I got curious about the design of a puzzle a few weeks back using \(GF(5)\), or more specifically, the extension field \(GF(5^2)\). I was hoping that I could find pre-computed examples and while I found many examples of lectures discussing \(GF(5)\), I didn’t find anything with extension fields of it. So I wrote a quick program to find primitive polynomials of degree 2 over \(GF(5)\). For what I had in mind I needed 6 primitive polynomials which could be selected for construction of this field but sadly that was not the case. Since I went through the work to find all possible polynomials and I didn’t find anyone else that had done so, I decided I’d make a blog post of them in case it’s useful to someone else.

## The Field

While this may seem obvious, I’ll explicitly define what I used for \(GF(5)\). I chose the integers \([0, 4]\) with \(+\) and \(•\) being addition and multiplication \(\mod 5\). This makes \(0\) the additive identity and \(1\) the multiplicative identity. Basically, what you would expect one to use for \(GF(5)\).

In my search for primitive polynomials, I only searched polynomials with a coefficient of \(1\) for the \(x^2\) component. This is because every polynomial with a different non-zero coefficient is just a scalar multiple of one with a coefficient of \(1\).

## The Reducible Polynomials

Every story must have rising action and so next comes the failures of the polynomials which couldn’t make the cut. In the heat of the battle, these were the cannon fodder. The reducible polynomials of degree 2 over \(GF(5)\).

- \(x^2 = x•x\)
- \(x^2+1 = (x+2)•(x+3)\)
- \(x^2+4 = (x+1)•(x+4)\)
- \(x^2+x = x(x+1)\)
- \(x^2+x+3 = (x+2)•(x+4)\)
- \(x^2+x+4 = (x+3)•(x+3)\)
- \(x^2+2x = x(x+2)\)
- \(x^2+2x+1 = (x+1)•(x+1)\)
- \(x^2+2x+2 = (x+3)•(x+4)\)
- \(x^2+3x = x(x+3)\)
- \(x^2+3x+1 = (x+4)•(x+4)\)
- \(x^2+3x+2 = (x+1)•(x+2)\)
- \(x^2+4x = x(x+4)\)
- \(x^2+4x+3 = (x+1)•(x+3)\)
- \(x^2+4x+4 = (x+2)•(x+2)\)

## The Non-primitive Polynomials

Then these polynomials managed to pass the first test only to fail in another. An n-degree primitive polynomial over \(GF(p)\) must not divide \(x^m-1\) for any \(m<p^n-1\). In this case that means it must not divide \(x^m+4\) for any \(m<24\). So these polynomials fail that test; they got in a few licks before falling but ultimately didn’t make it.

- \(x^2+2\) divides \(x^m+4\) for \(m=8,16\)
- \(x^2+3\) divides \(x^m+4\) for \(m=8,16\)
- \(x^2+x+1\) divides \(x^m+4\) for \(m=3,6,9,12,15,18,21\)
- \(x^2+2x+4\) divides \(x^{12}+4\)
- \(x^2+3x+4\) divides \(x^{12}+4\)
- \(x^2+4x+1\) divides \(x^m+4\) for \(m=6,12,18\)

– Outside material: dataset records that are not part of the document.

import Literature.Topology.FourManifolds.Trisections
import Literature.Topology.FourManifolds.ImmersionOrientation
import Literature.Topology.FourManifolds.BoundaryOrientation
import Literature.Topology.FourManifolds.InteriorDiscs
import HarnessLib

/-!
# The handlebodies of a Gay–Kirby trisection are orientable, I: the interior

Topic `Literature/Topology/FourManifolds`; written for the fact seat of (g′)
`exists_marking_centralSurface_of_gkTrisection` (`TrisectionFunctorGK.lean`).  Gay–Kirby's
Def. 1 asks the double intersections `H_{ij} = X_i ∩ X_j` of a trisection to be genus-`g`
handlebodies, in particular **orientable**; the tree's faithful predicate `IsGKTrisection`
(`Trisections.lean`) records in clause (iii) only that `H_{ij}` is the image of a smooth
embedding `f : H → X` of a compact connected `3`-manifold with one `0`-handle and `g`
`1`-handles, and orientability has to be *derived* from the orientation of `X`.  This file does
the geometric part of that derivation, in the following abstract set-up
(`TwoSidedHypersurface.Setup e f F`, satisfied by the clause-(ii) piece `e : W → X` of the sector
`X_i` and the clause-(iii) embedding `f : H → X` of `H_{ij}`, with `F` the central surface —
`IsGKTrisection.exists_setup`):

* `e : W → X` is a topological embedding of a `4`-manifold with boundary which is a `C^∞`
  immersion at every point not sent into the closed set `F`;
* `f : H → X` is a smooth embedding of a `3`-manifold with boundary with `f(H) ⊆ e(∂W)` and
  `f(∂H) = F`.

Then (everything proved; no named facts):

* `Setup.orientationOff` — the open part `W off F = {w | e w ∉ F}` of `W` inherits an
  orientation from an orientation of `X` (codimension-`0` immersion, the tree's
  `SmoothOrientation.comapOfDetNeZero`; Hirsch §4.4 p. 101), hence so does its boundary
  (`SmoothOrientation.boundary`, `BoundaryOrientation.lean`; Hirsch §4.4 p. 103);
* `Setup.lift` — the interior of `H` maps into `∂(W off F)` by `g = e⁻¹ ∘ f`, a `C^∞` map
  (`Setup.contMDiff_lift`: smoothness is tested through the immersions `e`, `W off F ↪ W` and
  `∂ ↪ W off F`, Mathlib's `ContMDiffAt.iff_comp_isImmersionAt`) with invertible differential
  (`Setup.det_mfderiv_lift_ne_zero`: composing with `d(e ∘ ι)` gives the injective `d(f ∘ ι)`);
* `Setup.orientationInterior`, `Setup.isOrientable_interiorManifold` — **the boundaryless
  interior `InteriorManifold (𝓡∂ 3) H` of `H` is orientable**;
* `IsGKTrisection.isOrientable_interiorManifold_of_clause_iii` — the same for the clause-(iii)
  data of any double intersection of a Gay–Kirby trisection of an orientable `X`.

The passage from the interior to `H` itself ("orientability is decided on the interior",
`InteriorOrientationExtension.lean`) and the conclusion `IsHandlebody g H_{ij}` are assembled in
a sequel.

## References

* D. Gay, R. Kirby, *Trisecting 4-manifolds*, Geom. Topol. 20 (2016), Def. 1 and Remark 2
  (p. 3098). [GayKirby2016]
* M. W. Hirsch, *Differential Topology*, GTM 33 (1976), §4.4, pp. 101–103 (induced and
  boundary orientations). [HirschDT1976]
-/

open scoped Manifold ContDiff Topology
open Set Function Filter

noncomputable section

namespace Literature.Topology.FourManifolds

universe u

/-- Local notation: `𝔼 n` is the model Euclidean space `EuclideanSpace ℝ (Fin n)`. -/
local notation "𝔼 " n:arg => EuclideanSpace ℝ (Fin n)

namespace TwoSidedHypersurface

variable {X : Type u} [TopologicalSpace X] [ChartedSpace (𝔼 4) X]
  {W : Type u} [TopologicalSpace W] [ChartedSpace (EuclideanHalfSpace 4) W]
  {H : Type u} [TopologicalSpace H] [ChartedSpace (EuclideanHalfSpace 3) H]
  {e : W → X} {f : H → X} {F : Set X}

/-- **The set-up**: a compact `3`-manifold with boundary `H` smoothly embedded by `f` into the
smooth `4`-manifold `X` inside the boundary face `e(∂W)` of a `4`-manifold with boundary `W`
topologically embedded by `e`, which is a `C^∞` immersion off the closed set `F = f(∂H)`.
This is the configuration of a double intersection `H_{ij} ⊆ ∂X_i` of a Gay–Kirby trisection
(`IsGKTrisection`, clauses (ii) and (iii), with `F` the central surface). [cite: GayKirby2016, Def. 1] -/
structure Setup (e : W → X) (f : H → X) (F : Set X) : Prop where
  /-- `e` is a topological embedding. -/
  isEmbedding : Topology.IsEmbedding e
  /-- `F` is closed. -/
  isClosed : IsClosed F
  /-- `e` is a `C^∞` immersion at every point not sent into `F`. -/
  isImmersionAt : ∀ w, e w ∉ F → Manifold.IsImmersionAt (𝓡∂ 4) (𝓡 4) ∞ e w
  /-- `f` is a smooth embedding. -/
  isSmoothEmbedding : Manifold.IsSmoothEmbedding (𝓡∂ 3) (𝓡 4) ∞ f
  /-- `f(H)` lies in the face `e(∂W)`. -/
  range_subset : range f ⊆ e '' (𝓡∂ 4).boundary W
  /-- `F` is the image of the boundary of `H`. -/
  image_boundary : f '' (𝓡∂ 3).boundary H = F

namespace Setup

variable (s : Setup e f F)
include s

/-- `range f ⊆ range e`. [folklore] -/
theorem range_subset_range : range f ⊆ range e :=
  s.range_subset.trans (image_subset_range _ _)

/-! #### The part of the sector piece `W` off the closed set `F` -/

/-- The open subset `W off F = {w | e w ∉ F}` of `W`. [folklore] -/
def off : TopologicalSpace.Opens W :=
  ⟨{w | e w ∉ F}, (s.isClosed.preimage s.isEmbedding.continuous).isOpen_compl⟩

/-- Membership in `W off F`. [folklore] -/
theorem mem_off_iff (w : W) : w ∈ s.off ↔ e w ∉ F := Iff.rfl

/-! #### Lifting the hypersurface into the boundary of `W off F` -/

/-- The point of `W` under `f x`: `e⁻¹ (f x)`. [folklore] -/
def liftW (x : H) : W := s.isEmbedding.toHomeomorph.symm ⟨f x, s.range_subset_range ⟨x, rfl⟩⟩

/-- `e (liftW x) = f x`. [folklore] -/
theorem e_liftW (x : H) : e (s.liftW x) = f x := by
  have h := congrArg Subtype.val
    (s.isEmbedding.toHomeomorph.apply_symm_apply ⟨f x, s.range_subset_range ⟨x, rfl⟩⟩)
  rw [Topology.IsEmbedding.toHomeomorph_apply_coe] at h
  exact h

/-- `liftW` is continuous (`e⁻¹ ∘ f` on the range of `e`). [folklore] -/
theorem continuous_liftW : Continuous s.liftW :=
  s.isEmbedding.toHomeomorph.symm.continuous.comp
    (s.isSmoothEmbedding.isEmbedding.continuous.subtype_mk _)

/-- The lifted points lie on the boundary of `W`. [folklore] -/
theorem liftW_mem_boundary (x : H) : s.liftW x ∈ (𝓡∂ 4).boundary W := by
  obtain ⟨w, hw, hwx⟩ := s.range_subset ⟨x, rfl⟩
  have : w = s.liftW x := s.isEmbedding.injective (hwx.trans (s.e_liftW x).symm)
  exact this ▸ hw

/-- An interior point of `H` is not sent into `F = f(∂H)` (injectivity of `f`). [folklore] -/
theorem f_val_notMem (x : InteriorManifold (𝓡∂ 3) H) : f x.val ∉ F := by
  rw [← s.image_boundary]
  rintro ⟨y, hy, hyx⟩
  have : y = x.val := s.isSmoothEmbedding.isEmbedding.injective hyx
  exact x.val_notMem_boundary (this ▸ hy)

/-- The lift of an interior point lies in `W off F`. [folklore] -/
theorem liftW_mem_off (x : InteriorManifold (𝓡∂ 3) H) : s.liftW x.val ∈ s.off := by
  rw [mem_off_iff, s.e_liftW]
  exact s.f_val_notMem x

variable [IsManifold (𝓡 4) ∞ X] [IsManifold (𝓡∂ 4) ∞ W] [IsManifold (𝓡∂ 3) ∞ H]

omit [IsManifold (𝓡 4) ∞ X] [IsManifold (𝓡∂ 3) ∞ H] in
/-- **The differential of `e` restricted to `W off F` is invertible** (there `e` is a `C^∞`
immersion between `4`-manifolds, and so is the inclusion of the open subset). [folklore] -/
theorem det_mfderiv_ne_zero (w : s.off) :
    LinearMap.det (M := 𝔼 4)
      (mfderiv (𝓡∂ 4) (𝓡 4) (e ∘ (Subtype.val : s.off → W)) w).toLinearMap ≠ 0 := by
  have h1 : Manifold.IsImmersionAt (𝓡∂ 4) (𝓡 4) ∞ e w.1 := s.isImmersionAt w.1 w.2
  have h2 : Manifold.IsImmersionAt (𝓡∂ 4) (𝓡∂ 4) ∞ (Subtype.val : s.off → W) w :=
    Manifold.IsImmersionAt.of_opens s.off w.2
  have hd1 : MDifferentiableAt (𝓡∂ 4) (𝓡 4) e w.1 := h1.contMDiffAt.mdifferentiableAt (by simp)
  have hd2 : MDifferentiableAt (𝓡∂ 4) (𝓡∂ 4) (Subtype.val : s.off → W) w :=
    h2.contMDiffAt.mdifferentiableAt (by simp)
  have hinj : Injective (mfderiv (𝓡∂ 4) (𝓡 4) (e ∘ (Subtype.val : s.off → W)) w) := by
    rw [mfderiv_comp w hd1 hd2]
    intro v₁ v₂ hv
    exact injective_mfderiv_of_isImmersionAt' h2 (injective_mfderiv_of_isImmersionAt' h1 hv)
  set A : (𝔼 4) →ₗ[ℝ] 𝔼 4 :=
    (mfderiv (𝓡∂ 4) (𝓡 4) (e ∘ (Subtype.val : s.off → W)) w).toLinearMap with hA
  have hinjA : Injective A := hinj
  have hunit : IsUnit A := (LinearMap.isUnit_iff_ker_eq_bot A).2 (LinearMap.ker_eq_bot.2 hinjA)
  exact ((LinearMap.isUnit_iff_isUnit_det A).1 hunit).ne_zero

omit [IsManifold (𝓡 4) ∞ X] [IsManifold (𝓡∂ 4) ∞ W] [IsManifold (𝓡∂ 3) ∞ H] in
/-- `e` restricted to `W off F` is `C^∞`. [folklore] -/
theorem contMDiff_comp_val : ContMDiff (𝓡∂ 4) (𝓡 4) ∞ (e ∘ (Subtype.val : s.off → W)) :=
  fun w => contMDiffAt_subtype_iff.2 (s.isImmersionAt w.1 w.2).contMDiffAt

/-- **`W off F` inherits an orientation from an orientation of `X`** (pullback along the
codimension-`0` immersion `e`; `SmoothOrientation.comapOfDetNeZero`, Hirsch §4.4 p. 101).
[cite: HirschDT1976, §4.4 p. 101] -/
def orientationOff (o : SmoothOrientation (𝓡 4) X) : SmoothOrientation (𝓡∂ 4) s.off :=
  o.comapOfDetNeZero (e ∘ Subtype.val) s.contMDiff_comp_val (by simp) s.det_mfderiv_ne_zero


/-- **The lift `g : Int H → ∂(W off F)`** of the interior of the hypersurface into the boundary
of `W off F`: `x ↦ e⁻¹ (f x)`. [folklore] -/
def lift (x : InteriorManifold (𝓡∂ 3) H) : (𝓡∂ 4).boundary s.off :=
  ⟨⟨s.liftW x.val, s.liftW_mem_off x⟩, by
    rw [ModelWithCorners.boundary_open]
    exact s.liftW_mem_boundary x.val⟩

omit [IsManifold (𝓡 4) ∞ X] [IsManifold (𝓡∂ 4) ∞ W] [IsManifold (𝓡∂ 3) ∞ H] in
/-- `e (lift x) = f x`. [folklore] -/
theorem e_lift (x : InteriorManifold (𝓡∂ 3) H) : e (s.lift x).1.1 = f x.val :=
  s.e_liftW x.val

omit [IsManifold (𝓡 4) ∞ X] [IsManifold (𝓡∂ 4) ∞ W] [IsManifold (𝓡∂ 3) ∞ H] in
/-- `g` is continuous. [folklore] -/
theorem continuous_lift : Continuous s.lift :=
  Continuous.subtype_mk (Continuous.subtype_mk
    (s.continuous_liftW.comp InteriorManifold.continuous_val) _) _

omit [IsManifold (𝓡 4) ∞ X] [IsManifold (𝓡∂ 4) ∞ W] in
/-- `x ↦ liftW x` is `C^∞` on the interior manifold (smoothness is tested after composing with
the immersion `e`, which gives `f ∘ val`; Mathlib `ContMDiffAt.iff_comp_isImmersionAt`).
[folklore] -/
theorem contMDiffAt_liftW_val (x : InteriorManifold (𝓡∂ 3) H) :
    ContMDiffAt 𝓘(ℝ, 𝔼 3) (𝓡∂ 4) ∞
      (fun y : InteriorManifold (𝓡∂ 3) H => s.liftW y.val) x := by
  have hx : e (s.liftW x.val) ∉ F := s.liftW_mem_off x
  rw [ContMDiffAt.iff_comp_isImmersionAt (f := fun y : InteriorManifold (𝓡∂ 3) H => s.liftW y.val)
    (x := x) (s.isImmersionAt _ hx)]
  refine ⟨?_, ?_⟩
  · exact (s.continuous_liftW.comp InteriorManifold.continuous_val).continuousAt
  · have hcomp : (e ∘ fun y : InteriorManifold (𝓡∂ 3) H => s.liftW y.val) =
        f ∘ InteriorManifold.val := by
      funext y; exact s.e_liftW y.val
    rw [hcomp]
    exact (InteriorManifold.contMDiff_comp_val s.isSmoothEmbedding.contMDiff) x

omit [IsManifold (𝓡 4) ∞ X] [IsManifold (𝓡∂ 4) ∞ W] in
/-- `g` followed by the inclusion of the boundary is `C^∞` (a map into the open subset
`W off F`). [folklore] -/
theorem contMDiffAt_val_lift (x : InteriorManifold (𝓡∂ 3) H) :
    ContMDiffAt 𝓘(ℝ, 𝔼 3) (𝓡∂ 4) ∞ (Subtype.val ∘ s.lift) x := by
  have h' : ContMDiffAt 𝓘(ℝ, 𝔼 3) (𝓡∂ 4) ∞
      (Subtype.val ∘ (Subtype.val ∘ s.lift)) x := s.contMDiffAt_liftW_val x
  exact (ContMDiffAt.subtypeVal_comp_iff s.off (Subtype.val ∘ s.lift) x).1 h'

## The Primitive Polynomials

Now we finally reach the victors, the primitive polynomials. There are 4 of these and for each I’ll list the powers of \(\alpha\) in vector notation starting with \(\alpha^0\)

- \(x^2+x+2\) or \(x^2=4x+3\)
- 01, 10, 43, 42, 32, 44, 02, 20, 31, 34, 14, 33, 04, 40, 12, 13, 23, 11, 03, 30, 24, 21, 41, 22

- \(x^2+2x+3\) or \(x^2=3x+2\)
- 01, 10, 32, 11, 42, 43, 03, 30, 41, 33, 21, 24, 04, 40, 23, 44, 13, 12, 02, 20, 14, 22, 34, 31

- \(x^2+3x+3\) or \(x^2=2x+2\)
- 01, 10, 22, 14, 12, 42, 03, 30, 11, 32, 31, 21, 04, 40, 33, 41, 43, 13, 02, 20, 44, 23, 24, 34

- \(x^2+4x+2\) or \(x^2=x+3\)
- 01, 10, 13, 43, 22, 41, 02, 20, 21, 31, 44, 32, 04, 40, 42, 12, 33, 14, 03, 30, 34, 24, 11, 23

And those are the primitive polynomials to construct \(GF(5^2)\). Hope you had as much fun going through these results as I did finding them.